Recorded data:
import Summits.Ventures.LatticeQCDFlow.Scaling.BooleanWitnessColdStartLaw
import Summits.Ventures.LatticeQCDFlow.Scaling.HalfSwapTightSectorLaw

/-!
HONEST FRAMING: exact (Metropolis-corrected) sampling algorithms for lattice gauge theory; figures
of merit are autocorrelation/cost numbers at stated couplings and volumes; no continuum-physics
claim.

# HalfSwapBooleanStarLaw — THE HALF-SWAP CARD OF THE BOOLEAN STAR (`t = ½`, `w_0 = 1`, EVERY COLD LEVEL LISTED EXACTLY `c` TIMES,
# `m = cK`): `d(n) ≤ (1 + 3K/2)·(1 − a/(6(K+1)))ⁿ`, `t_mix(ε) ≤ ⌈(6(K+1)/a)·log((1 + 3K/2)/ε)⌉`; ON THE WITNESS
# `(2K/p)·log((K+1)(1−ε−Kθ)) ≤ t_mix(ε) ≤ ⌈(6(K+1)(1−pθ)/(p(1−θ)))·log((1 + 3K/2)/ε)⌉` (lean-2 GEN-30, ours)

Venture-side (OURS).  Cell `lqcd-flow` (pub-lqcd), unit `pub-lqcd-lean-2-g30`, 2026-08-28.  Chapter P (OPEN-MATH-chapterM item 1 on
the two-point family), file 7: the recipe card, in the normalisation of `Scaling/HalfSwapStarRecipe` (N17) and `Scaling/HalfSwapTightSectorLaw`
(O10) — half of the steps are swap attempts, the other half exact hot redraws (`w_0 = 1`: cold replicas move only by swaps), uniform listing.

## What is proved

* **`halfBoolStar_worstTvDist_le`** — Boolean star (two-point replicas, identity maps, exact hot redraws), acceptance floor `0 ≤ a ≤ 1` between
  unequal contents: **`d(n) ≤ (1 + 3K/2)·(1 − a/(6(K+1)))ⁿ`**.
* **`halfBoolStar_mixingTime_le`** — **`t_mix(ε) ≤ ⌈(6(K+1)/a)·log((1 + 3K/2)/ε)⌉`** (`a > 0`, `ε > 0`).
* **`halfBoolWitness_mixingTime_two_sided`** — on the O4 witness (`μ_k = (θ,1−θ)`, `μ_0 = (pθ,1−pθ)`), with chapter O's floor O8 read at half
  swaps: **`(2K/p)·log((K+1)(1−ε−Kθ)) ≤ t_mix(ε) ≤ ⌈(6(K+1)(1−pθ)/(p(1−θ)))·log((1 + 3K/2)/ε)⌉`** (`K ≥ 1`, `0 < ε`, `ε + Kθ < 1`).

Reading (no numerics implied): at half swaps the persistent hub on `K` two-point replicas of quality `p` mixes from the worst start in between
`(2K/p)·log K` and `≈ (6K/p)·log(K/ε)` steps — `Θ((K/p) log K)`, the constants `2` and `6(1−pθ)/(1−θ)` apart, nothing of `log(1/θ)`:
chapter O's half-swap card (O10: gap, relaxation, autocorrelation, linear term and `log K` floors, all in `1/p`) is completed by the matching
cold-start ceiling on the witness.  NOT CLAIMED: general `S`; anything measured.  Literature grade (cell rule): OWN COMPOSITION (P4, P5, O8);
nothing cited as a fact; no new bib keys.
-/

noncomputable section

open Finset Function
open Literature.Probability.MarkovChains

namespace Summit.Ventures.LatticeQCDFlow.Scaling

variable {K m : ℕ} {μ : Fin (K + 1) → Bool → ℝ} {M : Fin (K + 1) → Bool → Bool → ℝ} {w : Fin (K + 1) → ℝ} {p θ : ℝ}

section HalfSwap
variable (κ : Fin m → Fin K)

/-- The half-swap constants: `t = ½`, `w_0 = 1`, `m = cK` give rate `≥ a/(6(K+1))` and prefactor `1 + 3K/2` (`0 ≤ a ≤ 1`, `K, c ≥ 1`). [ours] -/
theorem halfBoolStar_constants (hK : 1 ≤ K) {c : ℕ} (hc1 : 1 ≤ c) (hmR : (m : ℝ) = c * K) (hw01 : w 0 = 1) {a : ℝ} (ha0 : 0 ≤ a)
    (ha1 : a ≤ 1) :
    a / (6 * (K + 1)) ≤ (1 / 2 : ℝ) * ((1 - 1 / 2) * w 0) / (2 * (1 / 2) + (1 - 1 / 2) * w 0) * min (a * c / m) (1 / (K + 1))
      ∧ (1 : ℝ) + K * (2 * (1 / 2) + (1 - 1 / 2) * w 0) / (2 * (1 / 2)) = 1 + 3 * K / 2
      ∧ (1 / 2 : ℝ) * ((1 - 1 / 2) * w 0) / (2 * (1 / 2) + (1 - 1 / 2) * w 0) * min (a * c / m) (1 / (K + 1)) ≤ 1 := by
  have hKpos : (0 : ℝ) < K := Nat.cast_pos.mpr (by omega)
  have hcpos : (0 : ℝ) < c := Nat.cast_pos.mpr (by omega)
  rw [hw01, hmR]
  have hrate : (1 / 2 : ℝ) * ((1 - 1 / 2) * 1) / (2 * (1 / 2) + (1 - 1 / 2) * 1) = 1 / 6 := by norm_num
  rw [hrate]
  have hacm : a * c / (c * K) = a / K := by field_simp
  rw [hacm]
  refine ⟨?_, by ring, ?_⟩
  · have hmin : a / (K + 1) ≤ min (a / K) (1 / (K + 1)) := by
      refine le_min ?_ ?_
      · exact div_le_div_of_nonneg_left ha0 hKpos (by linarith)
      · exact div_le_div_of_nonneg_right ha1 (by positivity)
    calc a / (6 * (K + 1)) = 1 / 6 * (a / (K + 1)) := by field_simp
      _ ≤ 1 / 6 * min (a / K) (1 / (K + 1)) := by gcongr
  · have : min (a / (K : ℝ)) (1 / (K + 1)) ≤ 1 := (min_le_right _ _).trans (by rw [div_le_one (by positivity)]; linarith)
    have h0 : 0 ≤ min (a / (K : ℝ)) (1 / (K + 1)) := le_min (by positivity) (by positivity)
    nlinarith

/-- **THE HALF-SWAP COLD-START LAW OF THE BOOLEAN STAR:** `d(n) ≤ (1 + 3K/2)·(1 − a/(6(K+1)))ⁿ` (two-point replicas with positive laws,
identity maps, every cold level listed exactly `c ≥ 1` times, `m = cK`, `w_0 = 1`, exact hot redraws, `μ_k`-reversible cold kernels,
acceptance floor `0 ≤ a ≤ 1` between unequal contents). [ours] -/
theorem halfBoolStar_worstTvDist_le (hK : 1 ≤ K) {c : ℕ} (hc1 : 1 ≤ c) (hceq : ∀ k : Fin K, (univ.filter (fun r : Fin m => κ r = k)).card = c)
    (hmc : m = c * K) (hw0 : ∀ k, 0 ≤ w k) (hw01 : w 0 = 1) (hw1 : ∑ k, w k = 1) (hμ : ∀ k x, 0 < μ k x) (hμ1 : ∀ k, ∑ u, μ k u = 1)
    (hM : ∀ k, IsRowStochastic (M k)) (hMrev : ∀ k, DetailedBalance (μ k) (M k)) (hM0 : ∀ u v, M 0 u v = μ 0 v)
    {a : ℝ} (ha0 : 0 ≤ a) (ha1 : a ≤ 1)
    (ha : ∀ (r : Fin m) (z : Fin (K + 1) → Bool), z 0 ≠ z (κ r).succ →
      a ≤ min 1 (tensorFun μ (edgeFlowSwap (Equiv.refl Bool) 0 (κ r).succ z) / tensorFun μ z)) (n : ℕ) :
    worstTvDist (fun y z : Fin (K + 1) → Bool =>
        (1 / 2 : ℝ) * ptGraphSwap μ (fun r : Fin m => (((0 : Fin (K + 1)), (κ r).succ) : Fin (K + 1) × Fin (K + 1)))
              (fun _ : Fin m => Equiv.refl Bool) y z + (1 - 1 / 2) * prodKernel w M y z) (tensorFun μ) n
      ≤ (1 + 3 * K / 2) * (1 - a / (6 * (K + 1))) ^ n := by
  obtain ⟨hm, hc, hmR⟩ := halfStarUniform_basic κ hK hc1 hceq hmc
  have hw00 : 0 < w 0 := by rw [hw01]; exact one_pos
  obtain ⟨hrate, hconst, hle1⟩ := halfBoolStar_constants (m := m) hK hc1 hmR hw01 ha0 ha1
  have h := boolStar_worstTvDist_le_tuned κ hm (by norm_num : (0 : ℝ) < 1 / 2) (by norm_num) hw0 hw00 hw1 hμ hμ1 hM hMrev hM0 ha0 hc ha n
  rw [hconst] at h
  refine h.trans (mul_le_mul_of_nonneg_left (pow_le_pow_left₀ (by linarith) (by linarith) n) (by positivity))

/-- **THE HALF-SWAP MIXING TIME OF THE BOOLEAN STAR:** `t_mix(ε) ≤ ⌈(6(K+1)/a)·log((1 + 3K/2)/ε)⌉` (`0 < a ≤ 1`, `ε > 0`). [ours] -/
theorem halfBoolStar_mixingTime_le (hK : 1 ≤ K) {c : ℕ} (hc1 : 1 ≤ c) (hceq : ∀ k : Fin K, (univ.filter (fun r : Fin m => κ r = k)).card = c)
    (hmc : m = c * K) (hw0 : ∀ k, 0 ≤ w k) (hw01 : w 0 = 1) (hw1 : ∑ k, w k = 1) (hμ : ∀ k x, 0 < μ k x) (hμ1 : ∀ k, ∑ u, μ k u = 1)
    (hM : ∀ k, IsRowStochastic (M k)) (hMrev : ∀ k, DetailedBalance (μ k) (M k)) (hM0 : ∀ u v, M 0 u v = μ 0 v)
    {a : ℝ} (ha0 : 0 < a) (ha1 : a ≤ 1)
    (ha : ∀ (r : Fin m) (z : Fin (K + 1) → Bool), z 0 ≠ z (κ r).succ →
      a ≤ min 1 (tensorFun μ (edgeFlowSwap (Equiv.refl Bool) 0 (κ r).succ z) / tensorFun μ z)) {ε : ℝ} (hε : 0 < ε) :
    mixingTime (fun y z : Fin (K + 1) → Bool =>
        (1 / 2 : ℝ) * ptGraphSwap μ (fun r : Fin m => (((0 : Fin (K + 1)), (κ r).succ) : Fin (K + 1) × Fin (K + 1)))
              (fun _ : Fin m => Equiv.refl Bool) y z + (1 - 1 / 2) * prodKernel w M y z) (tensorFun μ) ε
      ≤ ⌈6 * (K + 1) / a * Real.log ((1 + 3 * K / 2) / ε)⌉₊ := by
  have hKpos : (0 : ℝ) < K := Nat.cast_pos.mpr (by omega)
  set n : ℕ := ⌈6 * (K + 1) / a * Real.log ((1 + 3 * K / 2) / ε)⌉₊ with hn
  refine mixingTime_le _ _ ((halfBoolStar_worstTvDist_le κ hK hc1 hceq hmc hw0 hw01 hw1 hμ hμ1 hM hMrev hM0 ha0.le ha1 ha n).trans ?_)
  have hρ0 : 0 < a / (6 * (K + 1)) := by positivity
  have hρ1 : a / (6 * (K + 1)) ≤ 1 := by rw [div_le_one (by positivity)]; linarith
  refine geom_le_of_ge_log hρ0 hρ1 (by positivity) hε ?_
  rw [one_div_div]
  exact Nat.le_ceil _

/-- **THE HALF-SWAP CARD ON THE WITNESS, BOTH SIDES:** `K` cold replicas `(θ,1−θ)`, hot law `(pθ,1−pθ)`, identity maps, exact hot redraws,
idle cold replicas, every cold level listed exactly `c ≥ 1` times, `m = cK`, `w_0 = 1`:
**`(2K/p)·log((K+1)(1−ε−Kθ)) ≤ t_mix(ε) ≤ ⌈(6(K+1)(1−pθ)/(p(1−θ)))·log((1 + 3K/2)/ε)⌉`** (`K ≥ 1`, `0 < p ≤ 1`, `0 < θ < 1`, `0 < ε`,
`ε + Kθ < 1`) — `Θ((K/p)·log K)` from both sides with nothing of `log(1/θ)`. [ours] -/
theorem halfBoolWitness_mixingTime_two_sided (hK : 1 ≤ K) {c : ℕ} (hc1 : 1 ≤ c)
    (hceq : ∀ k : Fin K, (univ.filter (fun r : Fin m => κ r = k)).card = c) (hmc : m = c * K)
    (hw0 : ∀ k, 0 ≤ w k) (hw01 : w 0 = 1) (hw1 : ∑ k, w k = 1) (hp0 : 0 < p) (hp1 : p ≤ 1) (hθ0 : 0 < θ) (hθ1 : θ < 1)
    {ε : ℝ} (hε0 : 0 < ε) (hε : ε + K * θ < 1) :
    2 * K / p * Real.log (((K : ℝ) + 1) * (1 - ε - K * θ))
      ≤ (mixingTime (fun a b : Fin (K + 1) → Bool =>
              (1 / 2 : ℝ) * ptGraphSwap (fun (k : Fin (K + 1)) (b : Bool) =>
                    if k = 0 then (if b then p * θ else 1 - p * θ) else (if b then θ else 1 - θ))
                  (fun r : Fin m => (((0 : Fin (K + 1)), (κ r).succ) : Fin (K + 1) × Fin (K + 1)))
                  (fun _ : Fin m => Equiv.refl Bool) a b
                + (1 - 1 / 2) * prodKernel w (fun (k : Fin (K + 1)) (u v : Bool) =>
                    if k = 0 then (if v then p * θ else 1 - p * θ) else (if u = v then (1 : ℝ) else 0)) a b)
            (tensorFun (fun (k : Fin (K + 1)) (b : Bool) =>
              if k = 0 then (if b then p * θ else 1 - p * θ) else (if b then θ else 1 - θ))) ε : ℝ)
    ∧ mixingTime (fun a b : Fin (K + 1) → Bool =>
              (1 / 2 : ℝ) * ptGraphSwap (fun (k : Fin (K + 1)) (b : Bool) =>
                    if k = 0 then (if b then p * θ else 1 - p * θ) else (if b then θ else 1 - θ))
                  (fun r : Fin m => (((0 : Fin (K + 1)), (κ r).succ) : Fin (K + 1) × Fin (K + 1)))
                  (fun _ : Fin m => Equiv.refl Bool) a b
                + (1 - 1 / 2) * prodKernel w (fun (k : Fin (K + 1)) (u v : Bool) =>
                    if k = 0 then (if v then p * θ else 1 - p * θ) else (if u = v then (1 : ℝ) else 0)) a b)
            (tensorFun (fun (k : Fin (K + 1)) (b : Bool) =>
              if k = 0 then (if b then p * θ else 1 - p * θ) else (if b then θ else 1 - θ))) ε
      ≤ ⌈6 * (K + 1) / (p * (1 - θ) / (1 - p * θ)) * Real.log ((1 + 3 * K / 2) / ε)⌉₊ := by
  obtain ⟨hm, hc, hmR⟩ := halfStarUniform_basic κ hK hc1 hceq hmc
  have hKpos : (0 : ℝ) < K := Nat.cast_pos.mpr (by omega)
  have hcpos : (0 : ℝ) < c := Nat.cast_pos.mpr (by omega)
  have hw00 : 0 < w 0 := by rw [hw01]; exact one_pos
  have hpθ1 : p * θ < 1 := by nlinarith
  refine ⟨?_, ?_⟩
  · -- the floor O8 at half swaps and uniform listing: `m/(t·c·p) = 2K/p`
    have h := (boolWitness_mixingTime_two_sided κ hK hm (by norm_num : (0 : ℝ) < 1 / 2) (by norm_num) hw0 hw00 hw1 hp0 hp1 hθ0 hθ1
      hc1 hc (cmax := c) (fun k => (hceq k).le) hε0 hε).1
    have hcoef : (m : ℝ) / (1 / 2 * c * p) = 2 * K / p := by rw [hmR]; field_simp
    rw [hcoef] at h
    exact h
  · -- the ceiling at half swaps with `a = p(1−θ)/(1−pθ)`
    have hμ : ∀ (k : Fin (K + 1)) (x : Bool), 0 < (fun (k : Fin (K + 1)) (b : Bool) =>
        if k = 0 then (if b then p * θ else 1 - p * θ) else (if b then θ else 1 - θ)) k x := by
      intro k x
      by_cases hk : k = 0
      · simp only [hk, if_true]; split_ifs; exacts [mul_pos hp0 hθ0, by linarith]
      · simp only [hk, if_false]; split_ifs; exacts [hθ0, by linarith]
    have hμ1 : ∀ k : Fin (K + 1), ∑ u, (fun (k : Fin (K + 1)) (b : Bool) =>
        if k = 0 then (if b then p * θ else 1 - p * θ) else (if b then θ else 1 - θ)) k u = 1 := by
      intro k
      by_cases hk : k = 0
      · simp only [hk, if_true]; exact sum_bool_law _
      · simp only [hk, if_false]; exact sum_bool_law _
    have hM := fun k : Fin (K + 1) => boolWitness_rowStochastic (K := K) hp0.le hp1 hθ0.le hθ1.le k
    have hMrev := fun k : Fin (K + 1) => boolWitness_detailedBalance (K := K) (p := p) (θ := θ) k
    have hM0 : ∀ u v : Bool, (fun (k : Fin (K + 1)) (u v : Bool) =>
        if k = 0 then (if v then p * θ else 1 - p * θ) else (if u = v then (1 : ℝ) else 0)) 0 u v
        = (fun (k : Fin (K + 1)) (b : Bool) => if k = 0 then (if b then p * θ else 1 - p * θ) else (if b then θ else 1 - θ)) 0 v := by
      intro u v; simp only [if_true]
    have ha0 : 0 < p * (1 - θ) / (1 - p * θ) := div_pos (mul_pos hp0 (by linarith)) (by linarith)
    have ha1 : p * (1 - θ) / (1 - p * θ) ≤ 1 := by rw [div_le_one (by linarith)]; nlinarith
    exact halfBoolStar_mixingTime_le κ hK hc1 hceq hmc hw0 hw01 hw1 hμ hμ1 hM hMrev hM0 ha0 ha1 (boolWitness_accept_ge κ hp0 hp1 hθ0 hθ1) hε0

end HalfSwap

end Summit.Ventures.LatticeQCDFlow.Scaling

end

* * *

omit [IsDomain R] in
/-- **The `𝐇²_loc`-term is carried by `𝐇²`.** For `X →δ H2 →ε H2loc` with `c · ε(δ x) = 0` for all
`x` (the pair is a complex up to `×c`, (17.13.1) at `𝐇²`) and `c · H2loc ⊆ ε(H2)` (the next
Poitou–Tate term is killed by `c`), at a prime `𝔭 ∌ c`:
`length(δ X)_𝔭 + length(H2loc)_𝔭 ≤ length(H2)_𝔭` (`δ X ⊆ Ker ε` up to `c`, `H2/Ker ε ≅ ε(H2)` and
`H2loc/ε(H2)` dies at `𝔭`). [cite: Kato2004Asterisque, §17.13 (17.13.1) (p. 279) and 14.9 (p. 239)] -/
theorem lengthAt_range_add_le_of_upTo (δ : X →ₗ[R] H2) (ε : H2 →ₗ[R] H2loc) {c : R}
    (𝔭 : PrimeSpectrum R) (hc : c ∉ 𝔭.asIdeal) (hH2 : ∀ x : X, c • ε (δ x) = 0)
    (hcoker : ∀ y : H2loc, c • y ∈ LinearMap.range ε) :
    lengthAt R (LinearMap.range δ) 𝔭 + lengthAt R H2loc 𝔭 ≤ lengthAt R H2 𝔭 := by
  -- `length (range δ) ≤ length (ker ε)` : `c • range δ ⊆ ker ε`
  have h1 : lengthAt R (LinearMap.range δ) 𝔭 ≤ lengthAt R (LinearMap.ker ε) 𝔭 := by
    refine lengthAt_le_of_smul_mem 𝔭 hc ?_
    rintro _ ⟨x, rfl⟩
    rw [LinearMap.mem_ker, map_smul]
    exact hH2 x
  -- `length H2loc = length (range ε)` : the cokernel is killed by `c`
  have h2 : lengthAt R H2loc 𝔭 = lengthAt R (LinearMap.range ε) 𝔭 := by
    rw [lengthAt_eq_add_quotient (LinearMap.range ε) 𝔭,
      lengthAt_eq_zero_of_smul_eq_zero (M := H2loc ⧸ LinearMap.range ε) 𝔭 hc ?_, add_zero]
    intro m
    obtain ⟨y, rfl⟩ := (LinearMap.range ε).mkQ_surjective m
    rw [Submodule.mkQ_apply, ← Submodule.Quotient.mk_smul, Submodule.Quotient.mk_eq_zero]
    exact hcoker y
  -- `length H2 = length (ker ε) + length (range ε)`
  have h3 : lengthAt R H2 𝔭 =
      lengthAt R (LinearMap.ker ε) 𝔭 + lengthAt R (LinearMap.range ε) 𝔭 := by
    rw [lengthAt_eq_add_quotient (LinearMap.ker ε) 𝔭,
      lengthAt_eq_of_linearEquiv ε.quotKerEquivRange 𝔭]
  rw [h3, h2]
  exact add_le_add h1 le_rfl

| EXERCISE PROMPT |
Give back, exactly as written, the stretch from the line with "Poitou–Tate term is" through the line with "have h3 : lengthAt", and no other lines from the records above.

| ANSWER BOX |
Poitou–Tate term is killed by `c`), at a prime `𝔭 ∌ c`:
`length(δ X)_𝔭 + length(H2loc)_𝔭 ≤ length(H2)_𝔭` (`δ X ⊆ Ker ε` up to `c`, `H2/Ker ε ≅ ε(H2)` and
`H2loc/ε(H2)` dies at `𝔭`). [cite: Kato2004Asterisque, §17.13 (17.13.1) (p. 279) and 14.9 (p. 239)] -/
theorem lengthAt_range_add_le_of_upTo (δ : X →ₗ[R] H2) (ε : H2 →ₗ[R] H2loc) {c : R}
    (𝔭 : PrimeSpectrum R) (hc : c ∉ 𝔭.asIdeal) (hH2 : ∀ x : X, c • ε (δ x) = 0)
    (hcoker : ∀ y : H2loc, c • y ∈ LinearMap.range ε) :
    lengthAt R (LinearMap.range δ) 𝔭 + lengthAt R H2loc 𝔭 ≤ lengthAt R H2 𝔭 := by
  -- `length (range δ) ≤ length (ker ε)` : `c • range δ ⊆ ker ε`
  have h1 : lengthAt R (LinearMap.range δ) 𝔭 ≤ lengthAt R (LinearMap.ker ε) 𝔭 := by
    refine lengthAt_le_of_smul_mem 𝔭 hc ?_
    rintro _ ⟨x, rfl⟩
    rw [LinearMap.mem_ker, map_smul]
    exact hH2 x
  -- `length H2loc = length (range ε)` : the cokernel is killed by `c`
  have h2 : lengthAt R H2loc 𝔭 = lengthAt R (LinearMap.range ε) 𝔭 := by
    rw [lengthAt_eq_add_quotient (LinearMap.range ε) 𝔭,
      lengthAt_eq_zero_of_smul_eq_zero (M := H2loc ⧸ LinearMap.range ε) 𝔭 hc ?_, add_zero]
    intro m
    obtain ⟨y, rfl⟩ := (LinearMap.range ε).mkQ_surjective m
    rw [Submodule.mkQ_apply, ← Submodule.Quotient.mk_smul, Submodule.Quotient.mk_eq_zero]
    exact hcoker y
  -- `length H2 = length (ker ε) + length (range ε)`
  have h3 : lengthAt R H2 𝔭 =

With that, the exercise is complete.